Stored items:
•••••
/-!
# DAG node N11 — N11's ONE-TOKEN RESIDUAL `SupplyChainAt`, THEOREM 1 OF [III] AND THE THEOREM OF p. 245 IN LAW FORM ON THE GUARD-FREE bg ROAD AT THE cR-LETTERED z-MEMBER
# `θ₁₃ᶻ(n_c, ε₂₉; Efl, logz) = theta13LiveOfNumericsZ F N n_c ε₂₉ ζ Rz Zt Efl logz`, PER WINDOW RUN; door editions KEY INCLUDED; «γ sufficiently small» quantified —
# this seat's p631283 RE-ISSUED BY TOKEN-PASS at DEF-1's Z family (№218 (3))

HEADER — WORK-UNIT METADATA.  Cell `pub-ymgap`, YM-PLAN Track A (HUMAN RULING D-0062 ∕ D-0149 width seats), seat `pub-ymgap-dag-n11-w3` (g5; WIDTH SEAT 3∕4 on NODE n11 [B14]),
route `BalabanUVNodes` rev 29, item K1⁹ `StabilityBRunRowsAtRecordR13SepCoPHV` = stmt-QuantumFields-27364 (helper lane `--kind proof --supports 27364 --as helper`, count-neutral) ·
FLAG №9 z-witness re-key (director-ym №218 (3): «consumers re-key by token-pass, one declarer per OWN file»).  [III] = [Balaban1988Convergent], [15] = [Balaban1985Variational],
[I] = [Balaban1987RG1], [IV] = [Balaban1989LargeFieldI], [B7] = [Balaban1985Averaging], [6] = [Balaban1985RegularSpaces].  Over (BY NAME): this seat's Z-b p∙ `…K0DoorAtCRLetteredNumericsZ`
(`bgFacts_ccmwCRZH_of_thm1GaugeR_of_hcomp_of_hjm` — the `hbgs` binder at the z-member, via dag-n11-w5 g3's witness-agnostic socket p638031; `hcompBoth_ccmwCRZ_of_betaBoxSignFree`;
★★★★ `provisos₁₃SepCoPH_door_ccmwCRZ_of_gauge9TopStepR_of_betaBoxSignFree_allTorus`), Z-a p643546 `…SupplyChainAtCRLetteredNumericsZ` (`two_le_cR_of_ccmwCRZH`, `numericRows_of_ccmwCRZH`),
g4 p619867 (`ccmwCR_pos`, θ-free), dag-n11-w1 H3 p626869 (`supplyChainAt_of_gaussCert_of_supplierBorel_of_bgFacts_of_powM`), dag-n11-e (`sLaw₁₃CoPH_all_of_supplyChainAt`,
`thmP245Laws_of_supplyChainAt`), DEF-1 Z2 (`theta13LiveOfNumericsZ`, `admissible_theta13OfNumericsZ`), g3 p608030 (`exists_window_ccmShape`).

WHY THIS FILE.  p631283 gave N11's token and laws at the cR-lettered W-member per window run from the key + K0's solvability + the supplier + Part 14 §0c's letters — no run guard.  The K1
door now re-keys to DEF-1's z-witness `theta13OfThm1CCMWZ … Efl logz` (FLAG №9), where LOCATED-cR persists (`cR = 1`: the BorelB ∕ bg road is `2 ≤ cR`-vacuous at the z-witness).  THIS
FILE is p631283's token-pass to the cR-lettered z-MEMBER: per window run, at `c ∈ [2, 8]`, N11's token and Theorem 1 ∕ p. 245 laws from the KEY, K0's per-cube [15]-solvability along the
run, [III] §3's supplier at the run, and Part 14 §0c's letters AT THE z-WITNESS ((8), the (9)-step, the sign-free β-box of `betaOfRecord₁₃ F N θ₁₅ᶜᶜᴹᵂᶻ(j; γ; Efl, logz)`) — NOTHING ELSE; at
the z-member's history-blind door the key itself is Z-b's door theorem.  Proofs = p631283's VERBATIM under the token pass.

SIBLING MODULE (director-ym №365 RENAME-AND-REDIRECT, 2026-08-30): this is `…BalabanUVNodesN11SupplyChainAtCRLetteredMemberOfBgFactsZB`, the residue-free sibling of `…BalabanUVNodesN11SupplyChainAtCRLetteredMemberOfBgFactsZ` — SAME short decl names, the displayed [15]
hypotheses re-typed to the ᴮ tokens (dag-n11-w1's R-road convention `(floorGuard F c₁₅, lamDatum F, Dat)` + ONE data-transfer binder `hDat₀`) and the Stage-2 SEAM displayed as ONE
hypothesis `hseam` (so the file is green BEFORE and AFTER node00-def-R's seam edit; post-seam users pass `fun _ _ _ _ _ => by rw [UbgOfRecord₁₃CoP_succ]`); imports re-pointed to the
residue-free twins `…K0DoorAtCRLetteredNumerics{,Z}B` ∕ `…BgRowGaugeRAtCRLetteredMemberB`, the letters bundles `…CRLetteredMemberLetters{,Z}` and the lower siblings.  The old module
is NOT edited (residue after the seam, R556 attic).  Count-neutral; nothing of Bałaban asserted.
WHAT THIS FILE PROVES (5 theorems, 0 `def`, 0 `sorry`; standard axioms).
§1 ★★★ `supplyChainAt_gaussPinH_of_ccmwCRZH_of_supplierBorel_of_betaBox` · ★★★ `thmP245Laws_gaussPinH_of_ccmwCRZH_of_supplierBorel_of_betaBox` (generic key);
§2 ★★★★ `supplyChainAt_gaussPinH_door_ccmwCRZ_of_supplierBorel_of_betaBox` · ★★★★ `thmP245Laws_gaussPinH_door_ccmwCRZ_of_supplierBorel_of_betaBox` (door, key included);
§3 ★★★★ `exists_window_thmP245Laws_gaussPinH_door_ccmwCRZ` (∃ γ₁₁ⁿᵘᵐ(L, j, N) > 0).

HONEST FRAMING ∕ A6.  Helper lane, count-neutral token-pass of LANDED kernel bookkeeping of this seat's lineage; nothing of Bałaban asserted.  DISPLAYED (hypotheses, NOT discharged,
inhabited nowhere in the tree): (8) `VariationalThm1RegSepCoP7M`, the (9)-step `Gauge9RegSepTopStepR` (§1: `VariationalThm1GaugeRegSepCoP7MR`), the sign-free β-box at the z-witness with
`−bₗ·γ² ≤ 3`, `β′·γ² ≤ ¾`, K0's per-cube [15]-solvability, [III] §3's supplier (`SupplierObligations ∧ SupplierBorel` — XL), §1's key at the z-member.  NO value of `E_k ∕ log z_k` pinned or
read (`Efl`, `logz` letters); NOT a claim that the z-member is K1⁹'s witness; FLAG №9 NOT closed by this.  Non-wrapping families only (`j + 1 ≤ F.m`).  NOT a re-pin (no `def`); N11 NOT
discharged; K0⁷ ∕ K1⁹ NOT closed, no stub touched; counts unmoved (typed 28∕28 · discharged 5∕27 · A 5∕28).  One finite `𝕋⁴_{L^K}` programme at fixed `ε = L^{−K}`;
`route-QuantumFields-BalabanUVNodes` closes ONLY the CONDITIONAL finite-𝕋⁴ rung `BalabanLadder.UV` — NOT ℝ⁴, NOT OS, NOT the Yang–Mills mass gap (Clay).  No `sorry`, no `axiom`, no
`def`, no `instance`, no `notation`.
Sources (SHAPE only): [III] Thm 1 p.262, Theorem p.245, remark p.262, §3 p.279, (1.15) p.249, (2.4)–(2.8) pp.255–256, (2.10) p.256, (2.16)–(2.18) p.257, (2.28) p.259, (3.16)–(3.25)
pp.268–270; [15] (6)–(7) p.278, Thm 1 (7)–(9) pp.278–279, (144)–(152) pp.300–301, Prop. 8 p.304; [6] (1.3)–(1.9) p.77; [I] Thm 1 p.259, (0.20) p.256, (1.12) p.262, (1.20)–(1.22)
p.264; [B7] Prop. 2 p.26; [IV] (0.2)–(0.4) p.176, p.177 (i)–(ii).
-/

noncomputable section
•••••
What number of lines in the records hold the word "Prop"? Reply with that number alone.

(Solution to the exercise): 2